The 95-Year-Old Car Sun Visor Has Just Been Completely Reinvented

Bosch takes the visor from drop-n-swivel to clear-n-smart

Bosch takes the visor from drop-n-swivel to clear-n-smart

Back in 1924 a fellow named Hathaway invented the first sun visor, or “glare shield” in his words, which mounted to the outside of a Ford Model T. The visor as we know it moved inside in 1931 and has since developed some new modes of swinging, pivoting, and sliding, but it’s still a pretty blunt instrument in that it still blocks way more view than it does sun. Still, NHTSA data attributes sun glare to causing nearly twice as many accidents as the next nearest weather phenomenon (!). At the 2020 CES conference, Bosch is proposing the first truly high-tech improvement to this nonagenarian concept.

Instead of an opaque panel that totally blocks the driver’s view or a tinted panel that doesn’t completely obscure the painful glare of direct sunlight, Bosch is proposing a clear screen with hexagonal opaque LCD segments that function like a well-placed hand blocking only the direct path between the sun and the driver’s eyes.

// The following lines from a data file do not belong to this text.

import Summits.BirchSwinnertonDyer.Rank1Residual.JET.RingClassTransverseLagrangian
import HarnessLib

/-!
# T1 JET (cell `bsd-jet`), road K: the binder `h𝒯sd` of `JET.tamagawaExponent_le_mInfty_of_localFacts'`
# BY NAME, in that theorem's own currency (typer seat `bsd-jet-ty` g7; 0 classes move)

HONEST FRAMING (programme file §HONESTY, verbatim): «no tranche here proves BSD; ARM L moves the
LITERAL column of an r ≤ 1 census into the kernel-proved-modulo-named-print column.» THEOREMS ONLY
(no definition, no named fact, no `sorry`); nothing is booked; typed ≠ proved ≠ endorsed.

WHAT. `JET.RingClassTransverse.localTransverseFamily_selfDual` is the binder `h𝒯sd` of
`JET.tamagawaExponent_le_mInfty_of_localFacts'` (`Theorems/Rank1ResidualJetThm63LocalFactsPrime`, lines
106–124) VERBATIM — «the intrinsic transverse condition `⨅_{ℓ ∣ c, ℓ ∈ v} ⨅_{w' ∣ v} H¹_tr(K_v → K[ℓ]_{w'}, E[p^k])`
is LAGRANGIAN for the local Tate pairing at every `v ∣ c`» (Howard 2004 Prop. 2.1.9 (ii) = Mazur–Rubin
Prop. 1.3.2 (ii) for `L = K[ℓ]_λ`; Jetchev 2008 §3.1.2 «self-dual with respect to the Tate local pairing») —
stated over EXACTLY that theorem's context: `hK`, `hD3 : d_K ≠ −3`, `hD4 : d_K ≠ −4`, `ι`, `p ≠ 2`, `k` with
`[NeZero (p ^ k)] [Finite E[p^k]]`, the level `c : {c // Squarefree c ∧ ∀ ℓ ∣ c, Zhang–Kolyvagin}`, `1 ≤ k`,
`mInf` and `hkM : k + mInf ≤ M(c)`.  PLUG: `h𝒯sd := JET.RingClassTransverse.localTransverseFamily_selfDual W K hK
hD3 hD4 ι p hp2 k c hk mInf hkM`.  Proof = the sibling `dualTransported_eq_of_localTransverseFamily`
(`JET/RingClassTransverseLagrangian`) after `d_K < −4` (`|d_K| > 2`, Minkowski) and `k ≤ M(ℓ)` for `ℓ ∣ c`
(`Zhang2014.natCast_le_levelIndex_iff`).

References: [cite: Howard2004HeegnerKolyvagin, Prop. 2.1.9 (ii), §2.2] [cite: MazurRubin2004, Prop. 1.3.2 (ii)
(p. 12)] [cite: Jetchev2008, §3.1.2 (p. 814)] [cite: WZhang2014, Notations (xii)] [cite: GrossLMS1991, §1, §3].

## Tree search
`lean search 'dualTransported.*transverse|localTransverseFamily|h𝒯sd'`: only the sibling
`dualTransported_eq_of_localTransverseFamily` (hypotheses `hD : d_K < −4`, `hkM : ∀ ℓ ∣ c, k ≤ M(ℓ)`); this file
is its re-keying to the consumer's binders, nothing else.
-/

set_option autoImplicit false

noncomputable section

open scoped Classical Pointwise

namespace Summit.BirchSwinnertonDyer.Rank1Residual.JET.RingClassTransverse

open CategoryTheory ContinuousCohomology WeierstrassCurve Field Function NumberField IsDedekindDomain
open Literature.NumberTheory.EllipticCurves Literature.NumberTheory.EllipticCurves.Jetchev2008
open Literature.NumberTheory.GaloisRepresentations Literature.NumberTheory.GaloisCohomology
open Literature.NumberTheory.GaloisRepresentations.DiscreteGaloisModule (transverseSubgroup SelmerStructure)
open Literature.NumberTheory.Automorphic
open Summit.BirchSwinnertonDyer.Rank1Residual.JET.SelmerVocabulary
open scoped ContRepresentation NumberField

variable (W : WeierstrassCurve ℚ) [W.IsElliptic] [W.IsGloballyMinimal] (K : Type) [Field K] [NumberField K]

/-- **T1 BY NAME — the binder `h𝒯sd` of `JET.tamagawaExponent_le_mInfty_of_localFacts'`, verbatim, over that
theorem's context.**  For `W/ℚ` elliptic globally minimal, `K` imaginary quadratic with `d_K ≠ −3, −4`,
`ι : K → ℂ`, an odd prime `p`, a level `k ≥ 1` with `k + m_∞ ≤ M(c)` for the square-free Zhang–Kolyvagin level
`c`: every Selmer structure `𝒯` whose finite-place conditions are the intrinsic transverse `⨅` is SELF-DUAL at
every `v ∣ c` for every Weil datum and every perfect family of local invariants:
`inv.dualTransported 𝒯 (weilDualIntertwining …) (Sum.inr v) = 𝒯 (Sum.inr v)`.
PLUG: `h𝒯sd := localTransverseFamily_selfDual W K hK hD3 hD4 ι p hp2 k c hk mInf hkM`.
[cite: Howard2004HeegnerKolyvagin, Prop. 2.1.9 (ii)] [cite: MazurRubin2004, Prop. 1.3.2 (ii) (p. 12)]
[cite: Jetchev2008, §3.1.2 (p. 814)] -/
theorem localTransverseFamily_selfDual (hK : IsImaginaryQuadratic K)
    (hD3 : NumberField.discr K ≠ -3) (hD4 : NumberField.discr K ≠ -4) (ι : K →+* ℂ)
    [∀ j : ℕ, NumberField (ringClassField K ι j)]
    (p : ℕ) [Fact p.Prime] (hp2 : p ≠ 2) (k : ℕ) [NeZero (p ^ k)]
    [Finite (geomTorsion (W.baseChange K) ((p ^ k : ℕ) : ℤ))]
    (c : {c : ℕ // Squarefree c ∧ ∀ ℓ ∈ c.primeFactors,
        Zhang2014.IsKolyvaginPrime (W.conductorNorm ℤ) W K p ℓ})
    (hk : 1 ≤ k) (mInf : ℕ) (hkM : (k : ℕ∞) + mInf ≤ Zhang2014.levelIndex W p c.1) :
    ∀ (𝒯 : SelmerStructure ((W.baseChange K).torsionGaloisModule ((p ^ k : ℕ) : ℤ))),
      (∀ v : HeightOneSpectrum (𝓞 K), 𝒯 (Sum.inr v) =
        ⨅ ℓ ∈ c.1.primeFactors.filter (fun ℓ : ℕ ↦ ((ℓ : ℕ) : 𝓞 K) ∈ v.asIdeal),
          ⨅ (w' : HeightOneSpectrum (𝓞 (ringClassField K ι ℓ))) (_ : w'.asIdeal.LiesOver v.asIdeal),
            letI := (adicCompletionOfLiesOver K (ringClassField K ι ℓ) v w').toAlgebra
            transverseSubgroup (GaloisRep.toLocal v ((W.baseChange K).torsionGaloisModule ((p ^ k : ℕ) : ℤ)))
              (w'.adicCompletion (ringClassField K ι ℓ))) →
      ∀ (e : geomTorsion (W.baseChange K) ((p ^ k : ℕ) : ℤ) →
          geomTorsion (W.baseChange K) ((p ^ k : ℕ) : ℤ) → AlgebraicClosure K)
        (hμ : ∀ S T, e S T ^ (p ^ k) = 1)
        (hadd₁ : ∀ S₁ S₂ T, e (S₁ + S₂) T = e S₁ T * e S₂ T)
        (hadd₂ : ∀ S T₁ T₂, e S (T₁ + T₂) = e S T₁ * e S T₂)
        (hgal : ∀ (g : absoluteGaloisGroup K) (S T : geomTorsion (W.baseChange K) ((p ^ k : ℕ) : ℤ)),
          g • e S T = e (g • S) (g • T)),
      (∀ T, e T T = 1) → (∀ T, (∀ S, e S T = 1) → T = 0) →
      ∀ inv : LocalInvariants K (p ^ k), inv.IsPerfect → ∀ v ∈ placesDividing K c.1,
      inv.dualTransported 𝒯 (weilDualIntertwining (W.baseChange K) (p ^ k) e hμ hadd₁ hadd₂ hgal)
        (Sum.inr v) = 𝒯 (Sum.inr v) := by
  intro 𝒯 h𝒯 e hμ hadd₁ hadd₂ hgal halt hnondeg inv hperf v hv
  -- `d_K ∉ {−3, −4}` ⇒ `d_K < −4` (`d_K < 0`, `|d_K| > 2` by Minkowski), as in
  -- `X11b.KolyvaginAssembly.discr_lt_neg_four`
  have hD : NumberField.discr K < -4 := by
    have hneg : NumberField.discr K < 0 := hK.discr_neg
    have habs : 2 < |NumberField.discr K| := NumberField.abs_discr_gt_two (by rw [hK.1]; omega)
    rw [abs_of_neg hneg] at habs
    omega
  -- `k ≤ k + m_∞ ≤ M(c)` ⇒ `k ≤ M(ℓ)` for every `ℓ ∣ c`
  have hkM' : ∀ ℓ ∈ c.1.primeFactors, k ≤ Zhang2014.kolyvaginIndex W p ℓ :=
    Zhang2014.natCast_le_levelIndex_iff.mp (le_self_add.trans hkM)
  exact dualTransported_eq_of_localTransverseFamily W K hK hD ι p hp2 k hk c.1 c.2.1 c.2.2 hkM' 𝒯 h𝒯 e hμ
    hadd₁ hadd₂ hgal halt hnondeg inv hperf v hv

end Summit.BirchSwinnertonDyer.Rank1Residual.JET.RingClassTransverse

end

Dubbed Virtual Visor, this 2020 CES Innovation Award–winning concept utilizes an occupant-monitoring camera to determine facial landmarks (eyes, nose, and mouth) and to identify shadows on the face. An algorithm using artificial intelligence then causes the segments of the LCD screen to darken, shading only the area around the driver’s eyes and tracking their position as the head or vehicle move relative to the sun. Visibility through the visor is thereby improved by some 90 percent, while the rest of the visor retains the transparency of a pair of polarized sunglasses (with polarization aligned to match that of sunglasses). Note that the system is not designed to work with other bright light sources lacking the sun’s contrast ratio.

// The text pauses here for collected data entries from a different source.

import Literature.AlgebraicGeometry.Resolution.WeightedCentreTheoremAPlus
import Literature.AlgebraicGeometry.Resolution.WeightedCentreBottomOne
import HarnessLib

/-!
# Weighted centres — THEOREM A⁺ for a LIGHT bottom class (`1 ≤ w(L₁) ≤ p − 1`), positive form

Instrument for engine 1's `W(f)` TOY MODEL (cell `pub-rosobs`, LF-MODEL-eng1-g45 §6.2 THEOREM A⁺: "every `X ∈ Iso(N, g)` fixes every slot of `L₁`" for a light bottom class),
NOT a resolution theorem and NOT about the invariant of [AbramovichTemkinWlodarczyk2024].

`apply_CX_eq_of_slotPinned` joins `false_of_moves_bottom_one` (`r = 1`, ND0) and `false_of_moves_bottom` (`2 ≤ r ≤ p − 1`): a graded `k[σ]`-automorphism `X₀ ≡ id (mod σ)` fixing
the heavy slots `ε_V` and `g` FIXES every (P)-pinned slot `z` of minimal weight `w z = r ∈ {1, …, p − 1}`.  (P) enters slot-wise as `Truncation.SlotPinned w z g`; the passage
from the engine's class-level (P) at `L₁` to the moved slot (a permutation of equal-weight slots is a graded automorphism pair) is left to the assembly of the REDUCTION.

References: [Lang2002, Ch. IV §1, Ch. V §5, Ch. XIII §4]; [Matsumura1987, §27]; [AbramovichTemkinWlodarczyk2024, §5.1 (p. 1575), Thm. 5.3.1 (2)–(3) (p. 1578)].
-/

namespace Literature.AlgebraicGeometry.Resolution.WeightedBlowup.BottomClimb

open Polynomial OrderFiltration LevelProjection ZKernel Truncation

variable {k : Type*} [Field k] {ι : Type*} [Fintype ι] [DecidableEq ι] {w : ι → ℚ} {p : ℕ} [Fact p.Prime] [CharP k p] {u : ℕ → k}

/-- **THEOREM A⁺ (light bottom class, positive form)** — LF-MODEL-eng1-g45 §6.2: weights `≥ 0`, every slot of weight `> p + 1` in `V`, `b!·u_b = 1 (b < p)`; a graded
`k[σ]`-automorphism `X₀ ≡ id (mod σ)` fixing `ε_V` and `g` fixes every slot `z` of minimal weight `w z = r`, `1 ≤ r ≤ p − 1`, at which `g` is (P)-pinned.  Instrument for engine 1's
`W(f)` toy model, NOT a resolution theorem. [cite: AbramovichTemkinWlodarczyk2024, §5.1 (p. 1575), Thm. 5.3.1 (2)–(3) (p. 1578); Lang2002, Ch. IV §1, Ch. XIII §4; Matsumura1987, §27] -/
theorem apply_CX_eq_of_slotPinned (hu : ∀ n < p, (Nat.factorial n : k) * u n = 1) (hw : ∀ i, 0 ≤ w i) {V : Set ι}
    (hVw : ∀ i, w i ≤ (p : ℚ) + 1 ∨ i ∈ V) {X₀ : (MvPolynomial ι k)[X] ≃+* (MvPolynomial ι k)[X]} (hg : X₀ ∈ graded w (1 : ℚ))
    (hb : X₀ ∈ baseFixing) (h1 : X₀ ∈ level (X : (MvPolynomial ι k)[X]) 1) (hV : X₀ ∈ fixSlots V) {g : MvPolynomial ι k}
    (hfix : X₀ (C g) = C g) {z : ι} (hmin : ∀ j, w z ≤ w j) {r : ℕ} (hwz : w z = r) (hr1 : 1 ≤ r) (hrp : r ≤ p - 1)
    (hP : SlotPinned w z g) : X₀ (C (MvPolynomial.X z)) = C (MvPolynomial.X z) := by
  by_contra hmove
  rcases Nat.lt_or_ge r 2 with hr | hr
  · have hr' : r = 1 := by omega
    subst hr'
    exact false_of_moves_bottom_one hw hg hb h1 hfix hmin (by rw [hwz, Nat.cast_one]) hmove hP
  · exact false_of_moves_bottom hu hw hVw hg hb h1 hV hfix hmin hwz hr hrp hmove hP

end Literature.AlgebraicGeometry.Resolution.WeightedBlowup.BottomClimb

These LCD segment hexagons measure 18mm across (and roughly 1 cm per side). This shape is more efficient than squares, allowing fewer segments to effectively shade the eyes and more of the visor to remain transparent. Obviously, the resolution is vastly lower and the screen several orders of magnitude simpler/cheaper than that of an LCD TV or computer monitor. The power draw is minimal, the total system mass is expected to be roughly equal to or just slightly more than that of a traditional opaque visor, and crash performance is expected to be equivalent.

Because it’s usually mostly clear, the Virtual Visor could be made larger than today’s visors, but it’s still expected to be able to swivel down and over to the side; there, operation will depend on the camera’s overall field of view “seeing” the outboard edge of the driver’s face well enough to compute the coverage area. Company officials stonewalled our every nuanced attempt to coax some idea of the system’s cost, outright or relative to current visors or to other ADAS or infotainment systems, but clearly that incremental cost will be lower in vehicles that already include an occupant-recognition camera. Speaking of which, it must be of the RGB visible-light type. Infrared cameras don’t work as well, which is why the occupant-monitoring types are required, rather than the driver-attention-monitoring IR type, which merely track eye gaze.

Virtual Visor is still under development, and Bosch is at CES marketing the concept to original-equipment manufacturers, not aftermarket sellers. If you’re wondering whether an entire windshield or side glass could be pixelated as a Virtual Visor, it can’t because the system fails to dark, not clear. And even if that problem were solved, its clear transparency isn’t likely to ever meet standards for a windshield. Watch for it in three to five years—maybe fewer if Tesla bites.